The experiment of arming the blacks, so far as I have made it, has been a complete and even marvellous success. They are sober, docile, attentive and enthusiastic, displaying great natural capacities in acquiring the duties of the soldier. They are now eager beyond all things to take the field and be led into action; and it is the unanimous opinion of the officers who have had charge of them, that in the peculiarities of this climate and country, they will prove invaluable auxiliaries, fully equal to the similar regiments so long and so successfully used by the British authorities in the West India Islands.
In conclusion, I would say, it is my hope -- there appearing no possibility of other re-inforcements, owing to the exigencies of the campaign in the peninsula -- to have organized by the end of next fall and to be able to present to the government from 48,000 to 50,000 of these hardy and devoted soldiers." [88]
The reply was read in Congress amid laughter despite the indignation of the Kentucky Congressman who instituted the inquiry.
Protests now came from the South but no answer was forthcoming and despite
all the agitation
[p. 105]
the regiment remained until at last Hunter was officially ordered to raise 50,000
black laborers of whom 5,000 might be armed and dressed as soldiers.
Horace Greeley stated the case clearly August 20, 1862 in his "Prayer of Twenty Million": [89]
"On the face of this wide earth, Mr. President, there is not one disinterested, determined, intelligent champion of the Union cause who does not feel that all attempts to put down the rebellion and at the same time uphold its inciting cause are preposterous and futile -- that the rebellion if crushed out tomorrow would be renewed within a year if slavery were left in full vigor -- that army officers who remain to this day devoted to slavery can at best be but half-way loyal to the Union -- and that every hour of deference to slavery is an hour of added and deepened peril to the Union. . . .
I close as I began, with the statement that what an immense majority of the
loyal millions of your countrymen require of you is a frank, declared, unqualified,
ungrudging execution of the laws of the land, more especially of the Confiscation
Act. That Act gives freedom to the slaves of rebels coming within our lines
or whom those lines may at any time enclose, -- we ask you to
[p. 106]
render it due obedience by publicly requiring all your subordinates to recognize
and obey it. The rebels are everywhere using the late anti-Negro riots in the
North -- as they have long used your officers' treatment of Negroes in the South
-- to convince the slaves that they have nothing to hope from a Union success
-- that we mean in that case to sell them into bitter bondage to defray the
cost of the war.
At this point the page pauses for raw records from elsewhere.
import Summits.BirchSwinnertonDyer.Rank1Residual.ManinAdditive.NineShiftEqualiserLaw
import Summits.BirchSwinnertonDyer.BirchSwinnertonDyer.Theorems.ManinLocalTwoThreeNineShiftTowerReduction
import HarnessLib
import HarnessLib.Audit.Tags

/-!
# FINE REDUCTION of the 9-shift equaliser law E-es-94♯ to five single-step PAPER THEOREMS: E-es-102 … E-es-106
# (es g23, MEMO-es §37.9; cell `bsd-f2-manin`, T-es-31, typer g16; sibling of `NineShiftEqualiserLaw.lean`)

HONEST FRAMING.  LENS = Eisenstein-series / Γ₀-side (`bsd-f2-manin-es` g23, MEMO-es §37.9, MEMO sha16 82cd8f209dfa7717;
HOME/es/g23/memo37_9.md dcac25ee29088f24).  SOURCE = HOME/es/NineShiftFineReduction-es-g23.lean sha16 **85b796e2cc4442c6**
(179 l.; = §FineReduction of HOME/es/Sketch-es-g23.lean 64711cee741460d4; `import …NineShiftEqualiserLaw` only; farm rc 0 · 0 err ·
0 warn · 0 sorry per es; BC7 5/5 CLEAN HOME/es/g23/bc7-g23f.raw.txt 2eaff5efab49a4ef), landed VERBATIM except: (i) this header;
(ii) a SIBLING module instead of an append (`NineShiftEqualiserLaw.lean` is at 367/400 lines), same namespace
`…ManinAdditive.NineShiftEqualiser`; (iii) the five rows carry `@[conjecture]` (obligation nodes, NOTHING asserted) and a TYPER
FRAMING sentence; (iv) es's helpers `isDiamondChar_of_restrictsFrom` / `eq_zero_of_restrictsFrom_zero` are NOT re-declared — the
prover seat p3 g10 landed them (same statements) in `Theorems/ManinLocalTwoThreeNineShiftTowerReduction.lean` together with
**`towerReduction_holds : TowerReduction`** (E-es-101 PROVED, P-es-1 done), so this file `open`s that namespace, drops es's then-unused
`exists_g0Of_eq`, `intCast_zmod_eq_one/zero_of_dvd` (tree: p3's `g0Of_entries`, `intCast_zmod_eq_of_dvd`), keeps `restrictsFrom_trans`, and ADDS the glue-free corollary
`nineShiftInvariantIsDiamond_of_fine'` (E-es-94♯ ⟸ THEOREM III ∧ the five, the glue E-es-101 discharged by name).

WHAT IS CLAIMED (es, not the tree).  Each of the five rows is a THEOREM ON PAPER (MEMO-es §37.9; referee R-es-48 PENDING):
* E-es-102 `ThreeShiftBasePrimeToThree` = THEOREM II(t = 3): `K₃^grp(N₀) = D^grp(N₀)`, `K₃^-(N₀) = 0` for `3 ∤ N₀` (Serre's amalgam
  `SL₂(ℤ[1/3]) = SL₂(ℤ) *_{Γ₀(3)} SL₂(ℤ)^{diag(3,1)}` + the congruence subgroup property of `SL₂(ℤ[1/3])`; REF1 §R97 PASS; the tree
  PROVES the CSP: `Literature…SerreSL2Congruence1970_congruenceSubgroupProperty_away_holds`);
* E-es-103 `CubeStepDescent` = THEOREM IV and E-es-104 `CubeStepAntiDescent` = THEOREM IV⁻ (cube coset graph, `ω = 1` by hand, explicit
  new pair `(0, ab mod 3)`, two evaluations at `P_{1/M}` and `T`);
* E-es-105 `ThreeShiftStepNine` (Bass–Serre `h ≤ ω(K_{3,3}) = 1` + dimension count);
* E-es-106 `ThreeShiftAntiInvariantDescentAll` = THEOREMS V + III″ (anti-descent at EVERY `3 ∣ M` via the two-cusp functional;
  supersedes E-es-99 `ThreeShiftAntiInvariantDescent`, which `fine_reduction` re-derives from it).
PROVED HERE (sorry-free, es): `fine_reduction` (five ⟹ E-es-100a ∧ E-es-100b ∧ E-es-99), `nineShiftInvariantIsDiamond_of_fine`
(TowerReduction → III → five → E-es-94♯); typer: `nineShiftInvariantIsDiamond_of_fine'` (III → five → E-es-94♯, using p3's
`towerReduction_holds`).  So, in the kernel: **E-es-94♯ `NineShiftInvariantIsDiamond` ⟸ {E-es-98 (III), E-es-102 … E-es-106}**, six
obligation nodes, each a paper theorem per es.
BC5 (census witness): HOME/es/g23b/CUBE-ANTI-CENSUS-v1.txt 5e005baed8d9929c — IV identities 81/81 at `3 ∤ M ≤ 121`; `(ε,κ)` table 54/54 at
`3 ∥ M ≤ 243` and 27/27 at `9 ∣ M ≤ 243`; `κ₊ ∉ Im R₊` 19/19; `∂(χ₉∘d)` 12/12; width-divisor law 15/15; `ω` by a second engine (scripts
cubedual 850479d7bc0b34e1, widthtest 9b7c8092d31ce057, antitest 14fc1dc6e9aa831d, antidual 1d772d9688f6178f, verify6 69bbb1015ec374f8,
omega_cube 9a533a40021c5885); ENGINE 5 HOME/es/g23b/ENGINE5-PAIRSPACE-CENSUS-v1.txt 0492a4ed8104bba2 Tables A–D.  0 violations.
NOT IN PRINT (es; ref2 placement R-es-46/46′ pending): the Ihara-type statement at `ℓ = 3 ∣ N` INCLUDING the Eisenstein part; nearest
print = Ihara's lemma at `ℓ ∤ N` [Ribet 1984 ICM] and the amalgam method with trivial `𝔽₃` coefficients (CDT p. 549).
REFUTER VERDICTS: R-es-48 (referee of §37.9) PENDING at filing; BC7 5/5 CLEAN (es).  bears_on: stmt-BirchSwinnertonDyer-22968 (C3
`ManinPrimeToThreeAtNine`: es-input `NineShiftInvariantIsDiamond` ⟹ (H₉ mod 3) `ClassLoopSpanLawNineMod3` on paper ⟹
`DegeneracyClassPlusIndexPrimeTo f 3 9` ⟹ THEOREM U♮ ⟹ `ThreeAdicPolarWitness` on the squarefull locus, tree files
`DegeneracyOrbitCriterion.lean`, `DegeneracyClassEulerUnitTwist.lean`).
PARTITION (es) 0 · beyond-print theorem: on paper yes (E-es-94♯, referee pending), in Lean no · BSD is not proved by this; Manin's
law `c ∈ {±1}` is not proved by this; C3 stays OPEN.
-/

/-!
## es's sketch docstring (verbatim)
# es g23 — FINE REDUCTION of the 9-shift equaliser law E-es-94♯ (cell bsd-f2-manin, seat -es; MEMO-es §37.9)

Appends to `NineShiftEqualiserLaw.lean` (tree, p675032 + p676831) the five single-step statements
E-es-102 … E-es-106 — each a THEOREM ON PAPER (MEMO-es §37.9: base II(t=3) via Serre's tree + CSP; cube step IV /
IV⁻ with the explicit new pair `(0, ab mod 3)`; step nine by `h ≤ ω(K_{3,3}) = 1`; anti-descent V + III″ by the
two-cusp functional) — and the PROVED glue `fine_reduction` / `nineShiftInvariantIsDiamond_of_fine`:
E-es-94♯ `NineShiftInvariantIsDiamond` ⟸ TowerReduction (E-es-101, glue) ∧ ThreeShiftTowerDescent (III) ∧ the five.
CENSUS (BC5): HOME/es/g23b/CUBE-ANTI-CENSUS-v1.txt, ENGINE 5 tables A–D.  PARTITION 0 · beyond-print theorem: on
paper yes (E-es-94♯, referee pending), in Lean no · BSD is not proved by this; Manin's conjecture is not proved by this.
-/

namespace Summit.BirchSwinnertonDyer.Rank1Residual.ManinAdditive.NineShiftEqualiser

open Matrix CongruenceSubgroup
open scoped MatrixGroups
open Summit.BirchSwinnertonDyer.BirchSwinnertonDyer.Theorems.ManinLocalTwoThree
  (isDiamondChar_of_restrictsFrom eq_zero_of_restrictsFrom towerReduction_holds)

section FineReduction

/-! ### The prime-to-3 base, the cube step and the anti-steps: E-es-94♯ reduced to PAPER THEOREMS + glue
(es g23, MEMO-es §37.9; census HOME/es/g23b/CUBE-ANTI-CENSUS-v1.txt)

All five hypotheses of `fine_reduction` below are THEOREMS ON PAPER (MEMO-es §37.9), each elementary given
(a) Serre's amalgam `SL₂(ℤ[1/3]) = SL₂(ℤ) *_{Γ₀(3)} SL₂(ℤ)^{diag(3,1)}` and Serre's congruence subgroup property for
`SL₂(ℤ[1/3])` (BASE, THEOREM II(t = 3)), (b) the Bass–Serre bound `h ≤ ω` (THEOREM I) with `ω(cube) = ω(K_{3,3}) = 1`
(two finite computations, two engines), and (c) explicit `2 × 2` matrix identities (verified uniformly by hand and by
script at 81 + 54 + 27 levels):
* THEOREM II(t=3) (`ThreeShiftBasePrimeToThree`): `K₃^grp(N₀) = D^grp(N₀)` and `K₃^-(N₀) = 0` for `3 ∤ N₀`.
* THEOREM IV (`CubeStepDescent`) / IV⁻ (`CubeStepAntiDescent`): for `3 ∤ M` the pair (`Γ₀(M) ∩ Γ⁰(3)`, `Γ₀(3M)`) in
  `Γ₀(M)` reduces mod 3 to the two opposite Borels of `SL₂(𝔽₃)`; coset graph = cube, `ω = 1`; the unique new
  compatible pair is EXPLICIT: `(0, β_B)` with `β_B(g) = a·b mod 3` on `Γ₀(3M)` (not inflated because
  `Hom(SL₂(𝔽₃), 𝔽₃) = 𝔽₃·σ` and `σ` is non-zero on both Borels).  A new (anti-)invariant class would give
  `w∘conj(diag(3,1)) ∓ w = c·β_B` on `Γ₀(3M)` for a character `w` of `Γ₀(M)`; evaluating at the parabolic
  `P_{1/M} = I + 3(−M, 1; −M², M)` (whose `diag(3,1)`-conjugate generates the stabiliser of the cusp `3/M ∼ ∞` of
  `Γ₀(M)`) gives `w(T) = 0`, and evaluating at `T` gives `c = c·β_B(T) = (3 ∓ 1)·w(T) = 0`.
* THEOREM V + III″ (`ThreeShiftAntiInvariantDescentAll`): for EVERY `3 ∣ M`, `K₃^-(3M) ⊆ res K₃^-(M)`: the new pair is
  the Heisenberg pair of a lift `m` of `(β, λ)` (the lift exists for every `3 ∣ M`: `β ∪ λ` restricts to zero on every
  elliptic subgroup since `t² = 0` in `H²(ℤ/3; 𝔽₃)`, and `H²` of the free product is the direct sum over them); an
  anti-invariant new class forces `f := w + c·m` with `f(diag(3,1) g diag(3,1)⁻¹) = −f(g)` on `Γ₀(3M)`; on the
  parabolics this reads `π₃^*(μ_f) + π₁^*(μ_f) + c·κ₊ = 0`, and the two-cusp functional `ℓ = ev(P_{2/3}) − ev(P_{1/3})`
  kills `Im π₁^*` and `Im π₃^*` while `ℓ(κ₊) = 1` (`3 ∥ M`) resp. `2` (`9 ∣ M`) — so `c = 0`.  (Supersedes III′.)
* STEP `3N₀ → 9N₀` for `K₃` (`ThreeShiftStepNine`): `dim K₃(9N₀) ≤ dim res K₃(3N₀) + h ≤ (dim D(9N₀) − 1) + 1` and
  `D ⊆ K₃`, so `K₃(3N₀) = D(3N₀) ⟹ K₃(9N₀) = D(9N₀)` (the one realised obstruction is the conductor-9 diamond
  character).
`fine_reduction` (PROVED below, sorry-free) turns these into E-es-100a, E-es-100b and E-es-99; with THEOREM III
(`ThreeShiftTowerDescent`) and the glue `TowerReduction` (E-es-101) this is the whole of E-es-94♯. -/

/-- THEOREM II(t = 3) = E-es-102 (paper: Serre's tree + CSP for `SL₂(ℤ[1/3])`): at a level prime to 3 the 3-shift
invariant characters are the diamond characters and there is no non-zero 3-shift anti-invariant character.
TYPER FRAMING (E-es-102, THEOREM II(t = 3)): lens es; proved ON PAPER by es (MEMO-es §37.8–37.9; REF1 §R97 PASS on the structure
theorems), referee R-es-48 PENDING; obligation node until a Lean proof lands, nothing asserted. [conjecture — cell candidate, NOT a tree fact] -/
@[conjecture] def ThreeShiftBasePrimeToThree : Prop :=
  ∀ N₀ : ℕ, 0 < N₀ → ¬ 3 ∣ N₀ → ThreeShiftInvariantIsDiamondAt N₀ ∧ ThreeShiftAntiInvariantTrivialAt N₀

/-- THEOREM IV = E-es-103 (cube step; paper, MEMO-es §37.9): `K₃^grp(3M) = res K₃^grp(M)` for `3 ∤ M`.
CENSUS: ENGINE 5 Table C, `δ = 0` at 21/21 cube steps; width-divisor formula `∂Δ(p_new) ≡ ±W_{3M}` 15/15.
TYPER FRAMING (E-es-103, THEOREM IV): lens es; proved ON PAPER by es (MEMO-es §37.9), referee R-es-48 PENDING; obligation node,
nothing asserted. [conjecture — cell candidate, NOT a tree fact] -/
@[conjecture] def CubeStepDescent : Prop :=
  ∀ (M N : ℕ), 0 < M → ¬ 3 ∣ M → N = 3 * M → ∀ φ : Gamma0 N → ZMod 3, IsAddChar φ → IsThreeShiftInvariant φ →
    ∃ w : Gamma0 M → ZMod 3, IsAddChar w ∧ IsThreeShiftInvariant w ∧ RestrictsFrom φ w

/-- THEOREM IV⁻ = E-es-104 (cube anti-step; paper): `K₃^-(3M) ⊆ res K₃^-(M)` for `3 ∤ M`.
TYPER FRAMING (E-es-104, THEOREM IV⁻): lens es; proved ON PAPER by es (MEMO-es §37.9), referee R-es-48 PENDING; obligation node,
nothing asserted. [conjecture — cell candidate, NOT a tree fact] -/
@[conjecture] def CubeStepAntiDescent : Prop :=
  ∀ (M N : ℕ), 0 < M → ¬ 3 ∣ M → N = 3 * M → ∀ ψ : Gamma0 N → ZMod 3, IsAddChar ψ → IsThreeShiftAntiInvariant ψ →
    ∃ w : Gamma0 M → ZMod 3, IsAddChar w ∧ IsThreeShiftAntiInvariant w ∧ RestrictsFrom ψ w

/-- E-es-105 (paper: `h ≤ ω(K_{3,3}) = 1` at `M = 3N₀` plus a dimension count): the first genuinely 3-adic step for
`K₃`.  CENSUS: ENGINE 5 Table A (`K₃ = r₃` at 198/198 levels) and Table C (`δ = 1`, realised by `χ₉ ∘ d`, at all
16 steps `3N₀ → 9N₀`).
TYPER FRAMING (E-es-105, STEP NINE): lens es; proved ON PAPER by es (MEMO-es §37.9), referee R-es-48 PENDING; obligation node,
nothing asserted. [conjecture — cell candidate, NOT a tree fact] -/
@[conjecture] def ThreeShiftStepNine : Prop :=
  ∀ N₀ : ℕ, 0 < N₀ → ¬ 3 ∣ N₀ → ThreeShiftInvariantIsDiamondAt (3 * N₀) → ThreeShiftInvariantIsDiamondAt (9 * N₀)

/-- THEOREM V + III″ = E-es-106 (paper, MEMO-es §37.9; supersedes E-es-99): anti-invariant descent
`K₃^-(3M) ⊆ res K₃^-(M)` for EVERY `3 ∣ M`.  CENSUS: `κ₊ ∉ Im(π₁^* + π₃^*)` at 19/19 levels and the uniform value
`ℓ(κ₊) = 1` (54 levels `3 ∥ M ≤ 243`) resp. `2` (27 levels `9 ∣ M ≤ 243`), HOME/es/g23b/CUBE-ANTI-CENSUS-v1.txt.
TYPER FRAMING (E-es-106, THEOREMS V + III″): lens es; proved ON PAPER by es (MEMO-es §37.9), referee R-es-48 PENDING; obligation
node, nothing asserted. [conjecture — cell candidate, NOT a tree fact] -/
@[conjecture] def ThreeShiftAntiInvariantDescentAll : Prop :=
  ∀ (M N : ℕ), 3 ∣ M → N = 3 * M → ∀ ψ : Gamma0 N → ZMod 3, IsAddChar ψ → IsThreeShiftAntiInvariant ψ →
    ∃ w : Gamma0 M → ZMod 3, IsAddChar w ∧ IsThreeShiftAntiInvariant w ∧ RestrictsFrom ψ w

/-! #### Glue infrastructure (es; `isDiamondChar_of_restrictsFrom`, `eq_zero_of_restrictsFrom`, `g0Of_entries` are the
tree's, `Theorems/ManinLocalTwoThreeNineShiftTowerReduction.lean`, p3 g10) -/

/-- transitivity of restriction along `L ∣ M ∣ N` (only `M ∣ N` is needed). -/
theorem restrictsFrom_trans {L M N : ℕ} (hMN : M ∣ N) {φ : Gamma0 N → ZMod 3} {w : Gamma0 M → ZMod 3}
    {v : Gamma0 L → ZMod 3} (h1 : RestrictsFrom φ w) (h2 : RestrictsFrom w v) : RestrictsFrom φ v := by
  intro a b c d hdet hcN hcL
  have hcM : (M : ℤ) ∣ c := dvd_trans (Int.natCast_dvd_natCast.mpr hMN) hcN
  rw [h1 a b c d hdet hcN hcM, h2 a b c d hdet hcM hcL]

/-- **FINE REDUCTION (es g23, PROVED):** the base II(t=3), the cube steps IV / IV⁻, the step `3N₀ → 9N₀` and the
anti-descent V + III″ give the two single-depth statements E-es-100a / E-es-100b of `TowerReduction` and the
anti-descent E-es-99. -/
theorem fine_reduction (hbase : ThreeShiftBasePrimeToThree) (hcube : CubeStepDescent)
    (hcubeA : CubeStepAntiDescent) (hnine : ThreeShiftStepNine) (hanti : ThreeShiftAntiInvariantDescentAll) :
    ThreeShiftBaseNine ∧ AntiInvariantBaseTwentySeven ∧ ThreeShiftAntiInvariantDescent := by
  refine ⟨?_, ?_, ?_⟩
  · intro N₀ hpos h3
    have hK : ThreeShiftInvariantIsDiamondAt N₀ := (hbase N₀ hpos h3).1
    have h3N : ThreeShiftInvariantIsDiamondAt (3 * N₀) := by
      intro φ hadd hinv
      obtain ⟨w, hwa, hwi, hr⟩ := hcube N₀ (3 * N₀) hpos h3 rfl φ hadd hinv
      exact isDiamondChar_of_restrictsFrom (dvd_mul_left N₀ 3) hr (hK w hwa hwi)
    exact hnine N₀ hpos h3 h3N
  · intro N₀ hpos h3 ψ hadd hψ
    obtain ⟨w₁, h1a, h1i, r1⟩ := hanti (9 * N₀) (27 * N₀) ⟨3 * N₀, by ring⟩ (by ring) ψ hadd hψ
    obtain ⟨w₂, h2a, h2i, r2⟩ := hanti (3 * N₀) (9 * N₀) ⟨N₀, rfl⟩ (by ring) w₁ h1a h1i
    obtain ⟨w₃, h3a, h3i, r3⟩ := hcubeA N₀ (3 * N₀) hpos h3 rfl w₂ h2a h2i
    have hz : ∀ γ, w₃ γ = 0 := (hbase N₀ hpos h3).2 w₃ h3a h3i
    have r12 : RestrictsFrom ψ w₂ := restrictsFrom_trans ⟨3, by ring⟩ r1 r2
    have r123 : RestrictsFrom ψ w₃ := restrictsFrom_trans ⟨9, by ring⟩ r12 r3
    exact eq_zero_of_restrictsFrom ⟨27, by ring⟩ r123 hz
  · intro M h27 ψ hadd hψ
    exact hanti M (3 * M) (dvd_trans ⟨9, by norm_num⟩ h27) rfl ψ hadd hψ

/-- Hence E-es-94♯ from the five paper theorems, THEOREM III and the glue E-es-101. -/
theorem nineShiftInvariantIsDiamond_of_fine (hglue : TowerReduction) (hIII : ThreeShiftTowerDescent)
    (hbase : ThreeShiftBasePrimeToThree) (hcube : CubeStepDescent) (hcubeA : CubeStepAntiDescent)
    (hnine : ThreeShiftStepNine) (hanti : ThreeShiftAntiInvariantDescentAll) : NineShiftInvariantIsDiamond := by
  obtain ⟨h9, h27, hIII'⟩ := fine_reduction hbase hcube hcubeA hnine hanti
  exact hglue hIII hIII' h9 h27

/-- (typer edge) The glue E-es-101 is a THEOREM of the tree (`towerReduction_holds`, p3 g10), so E-es-94♯
`NineShiftInvariantIsDiamond` follows from THEOREM III and the five single-step rows alone — six obligation nodes,
each a paper theorem per es (MEMO-es §37.8–37.9). -/
theorem nineShiftInvariantIsDiamond_of_fine' (hIII : ThreeShiftTowerDescent)
    (hbase : ThreeShiftBasePrimeToThree) (hcube : CubeStepDescent) (hcubeA : CubeStepAntiDescent)
    (hnine : ThreeShiftStepNine) (hanti : ThreeShiftAntiInvariantDescentAll) : NineShiftInvariantIsDiamond :=
  nineShiftInvariantIsDiamond_of_fine towerReduction_holds hIII hbase hcube hcubeA hnine hanti

end FineReduction

end Summit.BirchSwinnertonDyer.Rank1Residual.ManinAdditive.NineShiftEqualiser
Let them impress this as a truth on the great mass of their
ignorant and credulous bondsmen, and the Union will never be restored -- never.
We cannot conquer ten millions of people united in solid phalanx against us,
powerfully aided by northern sympathizers and European allies. We must have
scouts, guides, spies, cooks, teamsters, diggers and choppers from the blacks
of the South -- whether we allow them to fight for us or not -- or we shall
be baffled and repelled."
A month later, September 22, Abraham Lincoln issued the preliminary Emancipation
Proclamation. He had considered this step before and his final decision was
caused, first, by a growing realization of the immense task that lay before
the Union armies and, secondly, by the fear that Europe was going to recognize
the Confederacy, since she saw as between North and South little difference
in attitude toward slavery.
[p. 107]
The effect of the step was undoubtedly decisive for ultimate victory, although
at first it spread dismay. Six of the Northern States went Democratic in the
fall elections and elsewhere the Republicans lost heavily. In the army some
officers resigned and others threatened to because "The war for the Union
was changed into a war for the Negro."
In the South men like Beauregard urged the raising of the "Black Flag" while Jefferson Davis in his third annual message wrote: "We may well leave it to the instincts of that common humanity which a beneficent Creator has implanted in the breasts of our fellowmen of all countries to pass judgment on a measure by which several millions of human beings of an inferior race, peaceful and contented laborers in their sphere, are doomed to extermination." [90]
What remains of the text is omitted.